For the past few months, scientists have watched with bated breath as a rift in the Antarctic Peninsula’s Larsen C ice shelf grows longer by the day. Eventually, the rift will make a clean break, expelling a 2,000 square mile chunk of ice into the sea. It’ll be an epic sight to behold—but what happens after the ice is gone?
Glaciologists, who have been tracking the rift since it first appeared on the Larsen C ice shelf in 2014, are now scrambling to answer that very question. So-called iceberg calving is a natural geophysical process along the Antarctica’s frosty fringes; think of it as the planetary equivalent of your fingernails growing too long and breaking off. But this is one of the largest such events on record, with the potential to dramatically reshape the entire peninsula.
Moreover, while there’s little direct evidence linking the Larsen C ice shelf breakup to climate change, scientists worry that the processes playing out here could be but a taste of what’s to come for West Antarctica, as rising air and sea temperatures cause this vast, icy mantle to weaken from above and below.
“What we’re worried about is what we’re seeing here is going to happen everywhere else,” Thomas Wagner, director of NASA’s polar science program told Gizmodo. “[Larsen C] is a natural laboratory for understanding how ice shelves break.”
Over 100 miles long, up to two miles wide, and lengthening at a rate of five football fields per day, the rift in the Larsen C ice shelf has been in and out of the spotlight since it first emerged on the eastern flank of the Antarctic Peninsula in 2014. Since punching its way through a section of softer, more ductile ice, the rift has followed a predictable pattern—periods of quietude, punctuated by sudden growth spurts—that experts say is typical of ice shelf calving. But over the last two months, things have accelerated “quite a lot,” according to Martin O’Leary, a glaciologist with the UK-based Project MIDAS, which is monitoring the rift via satellites. “Now we’re paying attention to every satellite image that comes through to see if it jumps again,” he told Gizmodo.
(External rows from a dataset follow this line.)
set_option quotPrecheck false in
/-- Sum over all `84` triads of the integer coefficient at entry `(a,b,c)` (admissibility hoisted out of
the inner sum); local notation. -/
local notation "entrySum" => (fun (a b c : Fin 3 → Fin 3) =>
  (List.ofFn fun π : Fin 6 =>
    if (decide (a 2 = ℙ6 π (a 1)) && decide (b 2 = ℙ6 π (b 1)) &&
        decide (gam (c 2) = ℙ6 π (gam (c 1)))) = true then
      𝕊6 π * (sgnB (b 0) * sgnB (b 1) * sgnB (b 2)) * (sgnC (c 0) * sgnC (c 1) * sgnC (c 2)) *
        (List.ofFn fun s : Fin 14 =>
          𝔹u s (a 0) (a 1) * 𝔹v s (b 0) (b 1) * 𝔹w s (gam (c 0)) (gam (c 1))).sum
    else (0 : ℤ)).sum)

set_option quotPrecheck false in
/-- Integer model of the entry of `T_{skewcw,2}^{⊠3}`; local notation. -/
local notation "targetZ" => (fun (a b c : Fin 3 → Fin 3) =>
  skewZ (a 0) (b 0) (c 0) * skewZ (a 1) (b 1) (c 1) * skewZ (a 2) (b 2) (c 2))

set_option quotPrecheck false in
/-- The per-entry certificate (degree `< 12`: cancellation; `= 12`: `576 ×` the target; target
concentrated in degree `12`); local notation. -/
local notation "EntryOK" => (fun (a b c : Fin 3 → Fin 3) =>
  (posExp a + posExp b + wExp c < 12 → entrySum a b c = 0) ∧
    (posExp a + posExp b + wExp c = 12 → entrySum a b c = (576 : ℤ) * targetZ a b c) ∧
    (posExp a + posExp b + wExp c ≠ 12 → targetZ a b c = 0))

set_option quotPrecheck false in
/-- Boolean check of the `3⁸` entries with first `A`-digit `a0`; local notation. -/
local notation "skewCubeChunk84" => (fun a0 : Fin 3 =>
  (List.finRange 3).all fun a1 => (List.finRange 3).all fun a2 =>
  (List.finRange 3).all fun b0 => (List.finRange 3).all fun b1 => (List.finRange 3).all fun b2 =>
  (List.finRange 3).all fun c0 => (List.finRange 3).all fun c1 => (List.finRange 3).all fun c2 =>
    decide (EntryOK ![a0, a1, a2] ![b0, b1, b2] ![c0, c1, c2]))

set_option maxHeartbeats 0 in
/-- Certificate chunk `a0 = 0` (integer arithmetic, `decide +kernel`). [new] -/
theorem skewCube84_chunk_zero : skewCubeChunk84 0 = true := by
  decide +kernel

set_option maxHeartbeats 0 in
/-- Certificate chunk `a0 = 1`. [new] -/
theorem skewCube84_chunk_one : skewCubeChunk84 1 = true := by
  decide +kernel

set_option maxHeartbeats 0 in
/-- Certificate chunk `a0 = 2`. [new] -/
theorem skewCube84_chunk_two : skewCubeChunk84 2 = true := by
  decide +kernel

/-- All chunks. [new] -/
theorem skewCube84_chunk_all (a0 : Fin 3) : skewCubeChunk84 a0 = true := by
  fin_cases a0
  · exact skewCube84_chunk_zero
  · exact skewCube84_chunk_one
  · exact skewCube84_chunk_two

/-- The per-entry certificate for every entry of the `27³` cube. [new] -/
theorem skewCube84_entryOK (a b c : Fin 3 → Fin 3) : EntryOK a b c := by
  have h := skewCube84_chunk_all (a 0)
  simp only [List.all_eq_true, List.mem_finRange, true_implies, decide_eq_true_eq] at h
  have ha : (![a 0, a 1, a 2] : Fin 3 → Fin 3) = a := by
    funext i; fin_cases i <;> rfl
  have hb : (![b 0, b 1, b 2] : Fin 3 → Fin 3) = b := by
    funext i; fin_cases i <;> rfl
  have hc : (![c 0, c 1, c 2] : Fin 3 → Fin 3) = c := by
    funext i; fin_cases i <;> rfl
  have := h (a 1) (a 2) (b 0) (b 1) (b 2) (c 0) (c 1) (c 2)
  rw [ha, hb, hc] at this
  exact this

/-- The coefficient of one triad factors through admissibility. [new] -/
theorem skewCube84_coef_mul_eq (π : Fin 6) (s : Fin 14) (a b c : Fin 3 → Fin 3) :
    uCoef π s a * vCoef π s b * wCoef π s c =
      if (decide (a 2 = ℙ6 π (a 1)) && decide (b 2 = ℙ6 π (b 1)) &&
          decide (gam (c 2) = ℙ6 π (gam (c 1)))) = true then
        𝕊6 π * (sgnB (b 0) * sgnB (b 1) * sgnB (b 2)) * (sgnC (c 0) * sgnC (c 1) * sgnC (c 2)) *
          (𝔹u s (a 0) (a 1) * 𝔹v s (b 0) (b 1) * 𝔹w s (gam (c 0)) (gam (c 1)))
      else 0 := by
  by_cases h1 : a 2 = ℙ6 π (a 1) <;> by_cases h2 : b 2 = ℙ6 π (b 1) <;>
    by_cases h3 : gam (c 2) = ℙ6 π (gam (c 1)) <;>
      simp only [h1, h2, h3, if_true, if_false, decide_true, decide_false, Bool.and_true, Bool.and_false,
        zero_mul, mul_zero, Bool.false_eq_true]
  ring

/-- The double sum of triad coefficients is the model's entry sum. [new] -/
theorem skewCube84_sum_coef_eq (a b c : Fin 3 → Fin 3) :
    (∑ π : Fin 6, ∑ s : Fin 14, uCoef π s a * vCoef π s b * wCoef π s c) = entrySum a b c := by
  simp only [List.sum_ofFn, skewCube84_coef_mul_eq]
  refine Finset.sum_congr rfl fun π _ => ?_
  split_ifs with h
  · rw [Finset.mul_sum]
  · simp

/-- `T_{skewcw,2}^{⊠3}` entrywise as a product of three integer casts. [new] -/
theorem kroneckerPow_skewCwTensor_three (a b c : Fin 3 → Fin 3) :
    kroneckerPow (skewCwTensor ℂ 1) 3 a b c = ((targetZ a b c : ℤ) : ℂ) := by
  rw [kroneckerPow_apply, Fin.prod_univ_three, skewCwTensor_one_eq_cast, skewCwTensor_one_eq_cast,
    skewCwTensor_one_eq_cast]
  push_cast; ring

/-- `R_12(T_{skewcw,2}^{⊠3}) ≤ 84` in the sense of `approxRank`: the `84` monomial triads
`(uCoef/576)·t^{posExp} ⊗ vCoef·t^{posExp} ⊗ wCoef·t^{wExp}` (indexed by `Fin 6 × Fin 14`) form an
order-`12` approximate decomposition. [new] -/
theorem approxRank_twelve_skewCw2_cube_le :
    approxRank 12 (kroneckerPow (skewCwTensor ℂ 1) 3) ≤ 84 :=
  approxRank_le_of_isApproxDecomposition
    (isApproxDecomposition_of_entrywise (h := 12)
      ((@finProdFinEquiv 6 14).symm : Fin 84 ≃ Fin 6 × Fin 14) uCoef vCoef wCoef posExp posExp wExp
      (576 : ℤ) (by norm_num) (kroneckerPow (skewCwTensor ℂ 1) 3) targetZ kroneckerPow_skewCwTensor_three
      (fun a b c hlt => by rw [skewCube84_sum_coef_eq]; exact (skewCube84_entryOK a b c).1 hlt)
      (fun a b c heq => by rw [skewCube84_sum_coef_eq]; exact (skewCube84_entryOK a b c).2.1 heq)
      (fun a b c hne => (skewCube84_entryOK a b c).2.2 hne))

end SkewCube84

/-- **Theorem (new upper bound).** `bR(T_{skewcw,2}^{⊠3}) ≤ 84`; previously `49 ≤ bR ≤ 85 = 5·17`
[ConnerHuangLandsberg2020, Thm. 4.1; ConnerGesmundoLandsbergVentura2022, Thm. 2.7]. [new] -/
theorem algBorderRank_skewCw2_cube_le_84 :
    algBorderRank (kroneckerPow (skewCwTensor ℂ 1) 3) ≤ 84 :=
  (algBorderRank_le_approxRank 12 _).trans approxRank_twelve_skewCw2_cube_le

/-- Strict sub-multiplicativity across the square: `bR(T^{⊠3}) ≤ 84 < 85 = bR(T) · 17`, using the landed
value `bR(T_{skewcw,2}) = 5` (`CGLV2022_prop31_holds`; `17 ≥ bR(T^{⊠2})` is
`CGLV2022_borderRank_skewCw2_sq_le_holds`). [new] -/
theorem algBorderRank_skewCw2_cube_lt :
    algBorderRank (kroneckerPow (skewCwTensor ℂ 1) 3) < algBorderRank (skewCwTensor ℂ 1) * 17 := by
  have h5 : algBorderRank (skewCwTensor ℂ 1) = 5 := CGLV2022_prop31_holds.2
  rw [h5]
  exact lt_of_le_of_lt algBorderRank_skewCw2_cube_le_84 (by norm_num)

end Summit.MatrixMultiplication.MatrixMultiplication.Theorems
Having grown an impressive 17 miles (27 km) since December, the Larsen C rift has about 12 miles (20 km) to go before it reaches the other end of the shelf, snaps off, and spits out an iceberg nearly seven times the size of New York City.
This could happen any day. “It could go tomorrow, it could go in a year’s time,” O’Leary said, adding that the ice “has to leave eventually.” That’s because additional ice is constantly pushing seaward from the peninsula’s interior, exerting a powerful shear force on the ever-weakening shelf.
The good news is, we don’t have to worry about Larsen C’s breakup contributing to sea level rise. Ice shelves are, by definition, already sitting on top of water. “It’s already made its sea level rise contribution,” O’Leary said.
Aside from possibly setting a few penguins adrift, the real concern with Larsen C’s imminent calving is what it’ll mean for the rest of the shelf—and for the ice currently tethered to land on the Antarctic Peninsula, which can still contribute to sea level rise, albeit probably just a few millimeters. Glaciologists often liken ice shelves to corks in a champagne bottle: remove them, and all the stuff they’ve bottled up starts to escape. This may be especially true for the Larsen C ice shelf, which appears to be snapping off at two crucial pinning points where land meets ice.
“We expect this to create a new zone where calving happens more readily, now that we’ve removed these pinning points,” Wagner said. “And when these ice shelves break up, the ice behind surges into the ocean, getting thinner.”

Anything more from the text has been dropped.